import Literature.Algebra.EuclideanLattices.BabaiIntBackSub
import Literature.Computability.QuantumComplexity.GramSchmidtRounding
import HarnessLib

/-!
# Babai's residual as a list program on Cohen's integer Gram–Schmidt table

Topic `Algebra/EuclideanLattices` (family `pqc`), sequel of `BabaiIntBackSub.lean` (`Babai.intBackSub` on
Cohen's data of the extended family `(b, w)` IS the integer nearest-plane algorithm) and of
`GramSchmidtTableLists.lean` / `Computability/QuantumComplexity/GramSchmidtRounding.lean` (Cohen's table
as the list program `tableRec`/`dList`, agreeing with `LLLIntegral.uRec`/`dRec` on `ofFn` rows:
`tabEntry_tableRec_ofFn`, `dList_ofFn`). Everything is PROVED; definitions with bodies; no named fact.

The machine of the first component of Peikert's `GapSVP → LWE` reduction (`Cryptography/PeikertReduction.lean`,
pqc.S20) hands the BDD solver the target `x = w - ∑ zᵢbᵢ`, `z` = Babai's coefficients of the perturbation
`w` with respect to the (scaled) basis rows. On the machine everything is a LIST of integers; this file
is the list program and its agreement with the `Fin`-indexed mathematics:

* `Babai.backSubL k lamB lamW d` — back-substitution on `ℕ`-indexed data, output `[z₀, …, z_{k-1}]`;
  `backSubL_eq_ofFn_intBackSub` — it lists `Babai.intBackSub`;
* `Babai.coeffsL rows w` — the coefficients read off ONE table of the extended rows `rows ++ [w]`
  (`lamB i j = T_j(i, j)`, `lamW j = T_j(n, j)`, `d j = d_{j+1}`, `n = |rows|` columns, `n + 1` levels);
* `Babai.residualL rows w m = [w_t - ∑ᵢ zᵢ rows[i]_t | t < m]`;
* **`coeffsL_ofFn`**, **`residualL_ofFn`** — on `ofFn` rows of a linearly independent integer family
  `b : Fin n → ℤᵐ` and `w : ℤᵐ`: `coeffsL = ofFn (intNearestPlane n b w)` and
  `residualL = ofFn (intResidual b w)` — so, read in `ℝᵐ`, the program's output is `Babai.residual`
  (`intVecToEuclidean_intResidual`), lattice-invariant (`residual_add_of_mem_span`) and short
  (`norm_residual_le`).

## References

* L. Babai, *On Lovász' lattice reduction and the nearest lattice point problem*, Combinatorica 6 (1986)
  1–13, §3 [Babai1986].
* H. Cohen, *A Course in Computational Algebraic Number Theory*, GTM 138, Springer 1993, Algorithm 2.6.7
  [Cohen1993].
-/

noncomputable section

namespace Literature.Algebra.EuclideanLattices

open Finset Literature.Computability.QuantumComplexity

namespace Babai

/-! ### Back-substitution on `ℕ`-indexed data -/

/-- **Back-substitution, list form**: data `lamB i j = Λⱼ(bᵢ)`, `lamW j = Λⱼ(w)`, `d j = d_{j+1}` indexed
by naturals; output the list `[z₀, …, z_{k-1}]` (top coefficient computed first, target row updated
linearly). [cite: Babai1986, §3; Cohen1993, Algorithm 2.6.7] -/
def backSubL : ℕ → (ℕ → ℕ → ℤ) → (ℕ → ℤ) → (ℕ → ℤ) → List ℤ
  | 0, _, _, _ => []
  | k + 1, lamB, lamW, d =>
      let z : ℤ := roundDiv (lamW k) (d k)
      backSubL k lamB (fun j => lamW j - z * lamB k j) d ++ [z]

/-- Unfolding of one step. [folklore] -/
theorem backSubL_succ (k : ℕ) (lamB : ℕ → ℕ → ℤ) (lamW d : ℕ → ℤ) :
    backSubL (k + 1) lamB lamW d =
      backSubL k lamB (fun j => lamW j - roundDiv (lamW k) (d k) * lamB k j) d ++ [roundDiv (lamW k) (d k)] := rfl

/-- The output has `k` entries. [folklore] -/
theorem length_backSubL : ∀ (k : ℕ) (lamB : ℕ → ℕ → ℤ) (lamW d : ℕ → ℤ), (backSubL k lamB lamW d).length = k
  | 0, _, _, _ => rfl
  | k + 1, lamB, lamW, d => by
      rw [backSubL_succ, List.length_append, length_backSubL, List.length_singleton]

/-- **The list form lists `intBackSub`** (data agreeing on the indices `< n`). [folklore] -/
theorem backSubL_eq_ofFn_intBackSub : ∀ (n : ℕ) (lamB : Fin n → Fin n → ℤ) (lamW d : Fin n → ℤ)
    (LB : ℕ → ℕ → ℤ) (LW LD : ℕ → ℤ) (_ : ∀ i j : Fin n, LB i j = lamB i j) (_ : ∀ j : Fin n, LW j = lamW j)
    (_ : ∀ j : Fin n, LD j = d j),
    backSubL n LB LW LD = List.ofFn (intBackSub n lamB lamW d)
  | 0, _, _, _, _, _, _, _, _, _ => by simp [backSubL]
  | n + 1, lamB, lamW, d, LB, LW, LD, hB, hW, hd => by
      have hz : roundDiv (LW n) (LD n) = roundDiv (lamW (Fin.last n)) (d (Fin.last n)) := by
        rw [← hW (Fin.last n), ← hd (Fin.last n)]; rfl
      rw [backSubL_succ, intBackSub_succ, List.ofFn_succ', List.concat_eq_append, hz]
      simp only [Fin.snoc_castSucc, Fin.snoc_last]
      congr 1
      refine backSubL_eq_ofFn_intBackSub n _ _ _ LB _ LD (fun i j => ?_) (fun j => ?_) (fun j => ?_)
      · exact hB (Fin.castSucc i) (Fin.castSucc j)
      · show LW j - _ * LB n j = lamW (Fin.castSucc j) - _ * lamB (Fin.last n) (Fin.castSucc j)
        rw [← hW (Fin.castSucc j), ← hB (Fin.last n) (Fin.castSucc j)]
        rfl
      · exact hd (Fin.castSucc j)

/-! ### The program on rows -/

/-- **Babai's coefficients of `w` with respect to `rows`, from ONE Cohen table of the extended rows**
`rows ++ [w]` (`n = |rows|` columns, levels `0, …, n`): `lamB i j = T_j(i,j)`, `lamW j = T_j(n,j)`,
`d j = d_{j+1}`. [cite: Babai1986, §3; Cohen1993, Algorithm 2.6.7] -/
def coeffsL (rows : List (List ℤ)) (w : List ℤ) : List ℤ :=
  backSubL rows.length
    (fun i j => tabEntry (tableRec (rows ++ [w]) rows.length j) i j)
    (fun j => tabEntry (tableRec (rows ++ [w]) rows.length j) rows.length j)
    (fun j => dList (rows ++ [w]) rows.length (j + 1))

/-- `coeffsL` has one coefficient per row. [folklore] -/
theorem length_coeffsL (rows : List (List ℤ)) (w : List ℤ) : (coeffsL rows w).length = rows.length :=
  length_backSubL _ _ _ _

/-- **Babai's residual as a list**: coordinate `t < m` is `w_t - ∑ᵢ zᵢ · rows[i]_t` (`dotZ` of the
coefficient list with column `t`). [cite: Babai1986, §3] -/
def residualL (rows : List (List ℤ)) (w : List ℤ) (m : ℕ) : List ℤ :=
  (List.range m).map fun t => w.getD t 0 - dotZ (coeffsL rows w) (rows.map fun r => r.getD t 0)

/-- `residualL` has `m` coordinates. [folklore] -/
theorem length_residualL (rows : List (List ℤ)) (w : List ℤ) (m : ℕ) : (residualL rows w m).length = m := by
  simp [residualL]

/-! ### Agreement with the `Fin`-indexed algorithm on `ofFn` rows -/

variable {n m : ℕ}

/-- The extended rows of `ofFn` data are the `ofFn` rows of the extended family. [folklore] -/
theorem ofFn_rows_append (b : Fin n → (Fin m → ℤ)) (w : Fin m → ℤ) :
    (List.ofFn fun i => List.ofFn (b i)) ++ [List.ofFn w] =
      List.ofFn fun i => List.ofFn ((Fin.snoc b w : Fin (n + 1) → (Fin m → ℤ)) i) := by
  rw [List.ofFn_succ' (fun i => List.ofFn ((Fin.snoc b w : Fin (n + 1) → (Fin m → ℤ)) i)),
    List.concat_eq_append]
  simp only [Fin.snoc_castSucc, Fin.snoc_last]

/-- **On `ofFn` rows of a linearly independent family the program computes `intNearestPlane`.**
[cite: Babai1986, §3; Cohen1993, Algorithm 2.6.7] -/
theorem coeffsL_ofFn (b : Fin n → (Fin m → ℤ)) (w : Fin m → ℤ) (hli : LinearIndependent ℝ (rowsR b)) :
    coeffsL (List.ofFn fun i => List.ofFn (b i)) (List.ofFn w) = List.ofFn (intNearestPlane n b w) := by
  rw [← intBackSub_uRec_eq_intNearestPlane b w hli, coeffsL]
  have hlen : (List.ofFn fun i => List.ofFn (b i)).length = n := List.length_ofFn
  rw [ofFn_rows_append, hlen]
  have hmin : min n (n + 1) = n := Nat.min_eq_left (Nat.le_succ n)
  refine backSubL_eq_ofFn_intBackSub n _ _ _ _ _ _ (fun i j => ?_) (fun j => ?_) (fun j => ?_)
  · exact tabEntry_tableRec_ofFn (Fin.snoc b w : Fin (n + 1) → (Fin m → ℤ)) (C := n) (l := j)
      (by rw [hmin]; exact (le_of_lt j.isLt)) (Fin.castSucc i) (j := j) (by rw [hmin]; exact j.isLt)
  · exact tabEntry_tableRec_ofFn (Fin.snoc b w : Fin (n + 1) → (Fin m → ℤ)) (C := n) (l := j)
      (by rw [hmin]; exact (le_of_lt j.isLt)) (Fin.last n) (j := j) (by rw [hmin]; exact j.isLt)
  · exact dList_ofFn (Fin.snoc b w : Fin (n + 1) → (Fin m → ℤ)) (C := n) (l := j + 1) (by rw [hmin]; omega)

/-- The truncating dot product with column `t` of `ofFn` rows is the sum `∑ᵢ zᵢ bᵢ(t)`. [folklore] -/
theorem dotZ_ofFn_column (z : Fin n → ℤ) (b : Fin n → (Fin m → ℤ)) (t : Fin m) :
    dotZ (List.ofFn z) ((List.ofFn fun i => List.ofFn (b i)).map fun r => r.getD t 0) = ∑ i, z i * b i t := by
  rw [dotZ_eq_sum (D := n) _ _ (by simp) (by simp)]
  refine Finset.sum_congr rfl fun i _ => ?_
  simp [List.getD_eq_getElem?_getD]

/-- **On `ofFn` rows of a linearly independent family the program computes `intResidual`.**
[cite: Babai1986, §3] -/
theorem residualL_ofFn (b : Fin n → (Fin m → ℤ)) (w : Fin m → ℤ) (hli : LinearIndependent ℝ (rowsR b)) :
    residualL (List.ofFn fun i => List.ofFn (b i)) (List.ofFn w) m = List.ofFn (intResidual b w) := by
  refine List.ext_getElem (by simp [residualL]) fun t h₁ h₂ => ?_
  have ht : t < m := by simpa [residualL] using h₁
  have lhs : (residualL (List.ofFn fun i => List.ofFn (b i)) (List.ofFn w) m)[t] =
      (List.ofFn w).getD t 0 - dotZ (coeffsL (List.ofFn fun i => List.ofFn (b i)) (List.ofFn w))
        ((List.ofFn fun i => List.ofFn (b i)).map fun r => r.getD t 0) := by
    simp [residualL]
  rw [lhs, List.getElem_ofFn, coeffsL_ofFn b w hli, dotZ_ofFn_column _ b ⟨t, ht⟩]
  have hw : (List.ofFn w).getD t 0 = w ⟨t, ht⟩ := by
    simp [List.getD_eq_getElem?_getD, ht]
  rw [hw]
  simp only [intResidual, Pi.sub_apply, Finset.sum_apply, Pi.smul_apply, smul_eq_mul]

end Babai

end Literature.Algebra.EuclideanLattices

end
/-!
# `HowardContainmentAnyClassNumberX10b` (stmt-BirchSwinnertonDyer-23729) from CGS 2025 Thm. 6.5.1 (the ABSTRACT
# Kolyvagin-system bound, record-free leaf `thm651_…_of_kolyvaginSystem`, p699162) and a Kolyvagin system AT THE FRAME —
# the residual of the crux cut down to «the Heegner-point Kolyvagin system EXISTS on the even-`d_K`, `3 ∣ h_K` frames»

Cell `pub/bsd-print-x9`, seat `bsd-line-x10b-p2` (LEAD g12), write-crux stmt-BirchSwinnertonDyer-23729 (OPEN·aside; PIN-1 / R0).
THEOREMS ONLY (`--supports 23729`); no definition, no named fact, no `sorry`, no instance.

CONTEXT. p696955 (this seat) proved the untied containment PARITY-FREE from Cornut–Vatsal + «CGS 2025 Thm. 6.5.2 (i)–(ii) at the
frame», leaving as 23729's residual «Thm. 6.5.2's conclusion on the even-`d_K`, `3 ∣ h_K` X10b frames». The cell's literature
desk (lit g45, DOSSIER §74) and referee (REF-157) ruled that Thm. 6.5.2 CARRIES CGLS 2022's (disc) by citation-import
(«κ^{Hg} of [CGLS22, Thm. 4.1.1]»), and — on this seat's request — typed Math. Ann. 393 Thm. 6.5.1, the ABSTRACT
Kolyvagin-system theorem, which is printed under the §6 standing hypotheses ONLY (no (Heeg), no (disc)), RECORD-FREE:
`CastellaGrossiSkinner2025.thm651_rankOne_charIdeal_torsion_dvd_pLocalized_of_kolyvaginSystem` over
`CastellaGrossiSkinner2025.thm651Setting` (= `CastellaGrossiLeeSkinner2022.thm411Setting` with `hyp.level ↦ hN`, by `rfl`).

WHAT THIS FILE PROVES (kernel):
* §1 **`howardContainment_untied_localized_of_thm651_of_ksAt`** — the parity-free, class-free core from Thm. 6.5.1 (`h651`) and
  a frame-local hypothesis `hKSAt` = the BODY of CGLS 2022 Thm. 4.1.1 in Kolyvagin-system form (F-411,
  `thm411_exists_kolyvaginSystem_one_ne_zero`) AT THE FRAME over `thm651Setting` («for every `D C z` with `z = κ_∞(C)` and
  every choice of presentation slots there is a Kolyvagin system `κ` with `κ₁ ≠ 0` on the `Λ`-line of `Φ′(z)`»): coherent
  pair WITH CLASS (`exists_coherent_pair_envelope_class`: `Λκ_∞(C) = Λ ∙ z`), the slots filled by tree data exactly as in
  `HeegnerStabilizedOfKSLeaf.stabilizedClass_ne_zero_of_kolyvaginSystemLeaf` / `PrintX9MuPartStubAKSLink.ne_zero_of_thm411`
  (tame pins `nonempty_tamePin`, guard = the level pairs, `πbar = 0`, `cd = ConjugationDatum.ofLifts`, source H.4 data
  `shapiroDualityDataUnitTwist`), Thm. 6.5.1 at `(D, X, z, κ)`, `z ≠ 0` from `κ₁ ≠ 0` (`Φ′` additive), torsion of
  `𝔖/Λκ_∞(C)` by rank–nullity, envelopes. NO Cornut–Vatsal leaf, NO Thm. 6.5.2 leaf, NO `Odd d_K`, NO class number.
* §2 `howardContainmentAnyClassNumberX10b_at_of_thm651_of_ksAt` — on ANY X10b Heegner frame of 23729 (fields are theorems on
  class X10b; μ-blind promotion `PrintX9Rescaling.howardContainment_of_localized_family`).
* §3 `ksAt_oddDisc_of_kolyvaginSystemLeaf` — on ODD-`d_K` X10b frames `hKSAt` IS the leaf F-411 = `CGLSHeegnerKolyvaginSystem`
  (23236) at the frame's `Thm413Hypotheses` (`thm411Setting_eq_thm651Setting`, `rfl`).
* §4 **CENSUS III `howardContainmentAnyClassNumberX10b_of_thm651_ksLeaf_mz_of_ksOnEvenFrames :
  thm651_… → CGLSHeegnerKolyvaginSystem → MastellaZermanHowardDivisibility → KS^{R_even} → HowardContainmentAnyClassNumberX10b`**
  — the crux BY NAME from THREE cite-only print leaves (CGS25 Thm. 6.5.1 record-free; CGLS22 Thm. 4.1.1 = 23236; MZ26 Cor. 4.6 =
  25233) and the ONE residual `KS^{R_even}` := F-411's conclusion (Kolyvagin system with `κ₁ ≠ 0` on the line of `Φ′(κ_∞(C))`)
  over `thm651Setting` on the X10b frames with `d_K` EVEN (`≠ -4`) and `3 ∣ h_K` — i.e. F-411 with its (disc) field deleted,
  restricted to those frames: «the Heegner-point Kolyvagin system exists there» (Howard 2004 §2.3 / CGLS 2022 «almost
  verbatim» at `p ∣ h_K`, `κ₁ ≠ 0` by Cornut–Vatsal) — the genuinely beyond-typed-print statement (lit g45 §74.3 (β)).

HONEST FRAMING. (i) Kernel-valid AS TYPED and CONDITIONAL on the named leaves and on the frame-local hypothesis `hKSAt` /
`KS^{R_even}` (a HYPOTHESIS, equal to the leaf 23236 on odd `d_K` only, §3); (ii) PIN-1 / R0 stand (`F := p^m • F₀`): not route
currency, no `closes` changes; (iii) 23729 AS FILED stays open; its census of record becomes «⟸ 6.5.1 + 23236 + 25233 +
KS^{R_even}». «beyond-print theorem»: no. No summit statement is proved; BSD is NOT proved by any of this.

References: [CastellaGrossiSkinner2025] Thm. 6.5.1 (final TeX l.3213–3227; v1 Thm. 5.5.1 p. 26), §6 standing (l.2259–2262);
[CastellaGrossiLeeSkinner2022] Thm. 4.1.1, Rem. 4.1.4, §4.1 standing (Heeg)+(disc) (arXiv:2008.02571v2 TeX L2186, L248–249);
[MastellaZerman2026] Cor. 4.6; [Howard2004HeegnerKolyvagin] §1.3 (H.4/H.5(a)), Def. 1.2.3, §2.3, Thm. B; [PerrinRiou1987BSMF] §1 p. 405.
-/

set_option linter.dupNamespace false
set_option autoImplicit false

noncomputable section
open scoped Classical Pointwise NumberField
open Field IsDedekindDomain
open Literature Literature.NumberTheory.EllipticCurves WeierstrassCurve
  Literature.NumberTheory.EllipticCurves.ModularForms Literature.NumberTheory.EllipticCurves.ZpExtension
  Literature.NumberTheory.EllipticCurves.CastellaGrossiLeeSkinner2022
  Literature.NumberTheory.GaloisCohomology.Howard2004 Literature.NumberTheory.GaloisRepresentations
  Literature.NumberTheory.GaloisRepresentations.DiscreteGaloisModule
open Literature.NumberTheory.EllipticCurves.Rank1Residual (ClassX10 Surj)
open Summit.BirchSwinnertonDyer.BirchSwinnertonDyer.Theses.PrintX10b
open Summit.BirchSwinnertonDyer.BirchSwinnertonDyer.Theorems

namespace Summit.BirchSwinnertonDyer.BirchSwinnertonDyer.Theorems.PrintX10bOfKSBound

/-! ## §1 The parity-free core from Thm. 6.5.1 and a Kolyvagin system AT the frame -/

/-- Ideal bookkeeping: `(a) · ((b) · I)² = (a·b²) · I²`. [folklore] -/
private theorem span_singleton_mul_sq {R : Type*} [CommSemiring R] (a b : R) (I : Ideal R) :
    Ideal.span {a} * (Ideal.span {b} * I) ^ 2 = Ideal.span {a * b ^ 2} * I ^ 2 := by
  rw [mul_pow, Ideal.span_singleton_pow, ← mul_assoc, Ideal.span_singleton_mul_span_singleton]

/-- `(d_K, pN) = 1` on a frame: `p` and every prime of `N` split in `K`, hence are unramified (tree:
`Literature.SatisfiesHeegnerHypothesis.coprime_discr`). The §6 standing hypothesis «`D_K` prime to `Np`» of Thm. 6.5.1.
[cite: CastellaGrossiSkinner2025, §6 standing hypotheses (final TeX l.2259–2262)] -/
theorem isCoprime_discr_mul_of_heegner {K : Type} [Field K] [NumberField K] (hK : IsImaginaryQuadratic K) {p N : ℕ}
    (hHp : SatisfiesHeegnerHypothesis p K) (hHN : SatisfiesHeegnerHypothesis N K) :
    IsCoprime (NumberField.discr K) ((p * N : ℕ) : ℤ) := by
  have hHpN : SatisfiesHeegnerHypothesis (p * N) K := fun ℓ hℓ hdvd ↦
    ((Nat.Prime.dvd_mul hℓ).mp hdvd).elim (fun h ↦ hHp ℓ hℓ h) (fun h ↦ hHN ℓ hℓ h)
  refine Int.isCoprime_iff_gcd_eq_one.mpr ?_
  rw [Int.gcd_eq_natAbs, Int.natAbs_natCast]
  exact (Literature.SatisfiesHeegnerHypothesis.coprime_discr hK.1 hHpN).symm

++++++++++++++++++++

** Task brief **
Given the records above, restate word for word only the lines starting at the one with "Combinatorica 6 (1986)" and ending at the one with "entries. [folklore] -/".

** Output of the exercise **
* L. Babai, *On Lovász' lattice reduction and the nearest lattice point problem*, Combinatorica 6 (1986)
  1–13, §3 [Babai1986].
* H. Cohen, *A Course in Computational Algebraic Number Theory*, GTM 138, Springer 1993, Algorithm 2.6.7
  [Cohen1993].
-/

noncomputable section

namespace Literature.Algebra.EuclideanLattices

open Finset Literature.Computability.QuantumComplexity

namespace Babai

/-! ### Back-substitution on `ℕ`-indexed data -/

/-- **Back-substitution, list form**: data `lamB i j = Λⱼ(bᵢ)`, `lamW j = Λⱼ(w)`, `d j = d_{j+1}` indexed
by naturals; output the list `[z₀, …, z_{k-1}]` (top coefficient computed first, target row updated
linearly). [cite: Babai1986, §3; Cohen1993, Algorithm 2.6.7] -/
def backSubL : ℕ → (ℕ → ℕ → ℤ) → (ℕ → ℤ) → (ℕ → ℤ) → List ℤ
  | 0, _, _, _ => []
  | k + 1, lamB, lamW, d =>
      let z : ℤ := roundDiv (lamW k) (d k)
      backSubL k lamB (fun j => lamW j - z * lamB k j) d ++ [z]

/-- Unfolding of one step. [folklore] -/
theorem backSubL_succ (k : ℕ) (lamB : ℕ → ℕ → ℤ) (lamW d : ℕ → ℤ) :
    backSubL (k + 1) lamB lamW d =
      backSubL k lamB (fun j => lamW j - roundDiv (lamW k) (d k) * lamB k j) d ++ [roundDiv (lamW k) (d k)] := rfl

/-- The output has `k` entries. [folklore] -/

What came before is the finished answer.